Write out, word for word, every line in the data below from the one containing "AND THE BLOCK PROJECTOR" to the one containing "WITH ITS LETTERS", both of them included.

*** Opening of Stored data ***

/-
Copyright (c) 2026 the pub-hodgecm-mathlib formalisation cell (harness21).  Prover seat hodgecm-mathlib-K2E2-p12 (g6): Track B «K2-LIT», ENGINE E1,
h413 = stmt-HodgeConjecture-24833; line `K2_E1_TraceFormulaBeta`, 5Res campaign «ENDGAME BY FAMILIES», ROADCARD §3′ (M2 v2, amendment #2), deal (241) of K2E1-plan (g7):
THE E1 ALGEBRA-LETTER PLUG for ★ D5′ `K2E1IrreducibleNoContinuousSpectrumU` (p860349) — `hnd`, `hAW` and the block-projector letters `hPV hPid hPsa hPW hVc` at `cmDatum L N H`.
-/
import Summits.HodgeConjecture.HodgeConjecture.Theorems.K2E1KTypeProjectorPureTensorU   -- ★ p860372 (+ ★ p860333 `K2E1PureTensorHeckeAlgebraU`, ★ `IntegratedOperatorStar`, ★ `IntegratedOperatorDiracSequence`)
import Literature.NumberTheory.Automorphic.UnitaryGroupAdelicProductHaar              -- ★ `t2Space_finAdelic`, `locallyCompactSpace_finAdelic`, `secondCountableTopology_finAdelic`
import HarnessLib

/-!
# K2·E1 — `K2E1HeckeAlgebraLettersCM` (deal (241)): THE E1 LETTERS OF ★ D5′ p860349 — NON-DEGENERACY `hnd`, SUBREPRESENTATION STABILITY `hAW`, AND THE BLOCK PROJECTOR
# `P = P_χ ∘ R_f(e)` WITH ITS LETTERS `hPV hPid hPsa hPW hVc` — AT `U(H)(𝔸_{L⁺}) = U(H)(L⁺ ⊗ ℝ) · U(H)(𝔸_{L⁺,f})` (★ `cmDatum L N H`, every `N`, every `H`)

Track B ∕ K2-LIT, crux h413 = `stmt-HodgeConjecture-24833`, route of record `HCCMUnconditional`; cell `hodgecm-mathlib`, squad K2, ENGINE E1 (5Res campaign, M2 v2 §3′.1, D5′ proper
★ p860349 `indicator_lpSMul_proj_eq_zero_of_irreducible_subrep` of K2E4-p23).  THEOREMS ONLY (no `def`, no `instance`, no notation, no named-fact hypothesis, no `sorry`; default
heartbeats); lane `--supports stmt-HodgeConjecture-24833 --as helper` (count-neutral).  CLOSES NO SOCKET.

THE LETTERS OF ★ p860349 AND WHERE THEY ARE PAID (operator family `𝓐 = {π_∞(a) ∘L π_f(b)}` of ★ p860333):
* `h𝓐` (A1), `hstar` (A3): ALREADY ★ p860333 §2 `cm_comp_pureTensor_mem`, `cm_adjoint_pureTensor_mem` (verbatim binder shapes; not restated here).
* `hnd` (A2): §3 **`cm_pureTensor_nondegenerate`** — the INSTANCE edition at `cmDatum L N H` (Dirac sequences exist on `U(H)(L⁺ ⊗ ℝ)` and `U(H)(𝔸_{L⁺,f})`: ★ `exists_isDiracSequence` with ★
  `instT2SpaceArch`∕`instLocallyCompactSpaceArch`∕`instSecondCountableTopologyArch` and ★ `t2Space_finAdelic`∕`locallyCompactSpace_finAdelic`∕`secondCountableTopology_finAdelic`; measures
  positive on opens).
* `hAW`: §2 **`pureTensor_apply_mem`** (generic) ∕ §3 **`cm_pureTensor_apply_mem`** — every `R₁ a ∘L R₂ b` preserves every closed `π`-stable `W` (★ `integratedOperator_apply_mem` for the
  restricted representations, whose closed subrepresentations include those of `π`).
* the block projector `P := P_χ ∘L R₂ e` (`P_χ = ∫_K χ(k) π(ι₁ κ k) dμ` the `K`-type projector of ★ p860372, `R₂ e` the level idempotent of ★ p860372) with `V := eqLocus P id = {v | P v = v}`:
  §1 (generic Hilbert-space algebra) `comp_idem_of_commute`, `adjoint_comp_of_commute`, `mem_eqLocus_of_idem` (hPV), `apply_eq_of_mem_eqLocus` (hPid), `inner_left_eq_of_adjoint_eq` (hPsa),
  `isClosed_eqLocus_id` (hVc); §2 (two-factor generic) **`blockProjector_idem`**, **`blockProjector_adjoint`**, **`blockProjector_apply_mem`** (hPW); §3 the `cmDatum` prints
  **`cm_blockProjector_hPV ∕ _hPsa ∕ _hPW`**.
HONEST LABEL: HC_CM is proved only modulo the 7 printed citations (2 remaining named inputs: hLiu418 = `stmt-HodgeConjecture-24832`, h413 = `stmt-HodgeConjecture-24833`) until rung 0
closes; this file asserts no named fact and closes no socket; count-neutral; unconditional.

## References
* [DeitmarEchterhoff2014] A. Deitmar, S. Echterhoff, *Principles of Harmonic Analysis* (2nd ed., 2014): Prop. 6.2.1, Lemma 6.2.2, §7.4, §9.2.
* [Knapp1986] A. W. Knapp, *Representation Theory of Semisimple Groups* (1986): VIII §3.
* [BorelJacquet1979] A. Borel, H. Jacquet, PSPM 33.1 (1979): §4.1.
* [MoeglinWaldspurger1995] C. Mœglin, J.-L. Waldspurger (1995): IV.3.12, VI.2.
-/

set_option autoImplicit false
set_option linter.dupNamespace false -- the mandated namespace repeats `HodgeConjecture.HodgeConjecture`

*** Close of Stored data ***

**Reply to the exercise:**
# K2·E1 — `K2E1HeckeAlgebraLettersCM` (deal (241)): THE E1 LETTERS OF ★ D5′ p860349 — NON-DEGENERACY `hnd`, SUBREPRESENTATION STABILITY `hAW`, AND THE BLOCK PROJECTOR
# `P = P_χ ∘ R_f(e)` WITH ITS LETTERS `hPV hPid hPsa hPW hVc` — AT `U(H)(𝔸_{L⁺}) = U(H)(L⁺ ⊗ ℝ) · U(H)(𝔸_{L⁺,f})` (★ `cmDatum L N H`, every `N`, every `H`)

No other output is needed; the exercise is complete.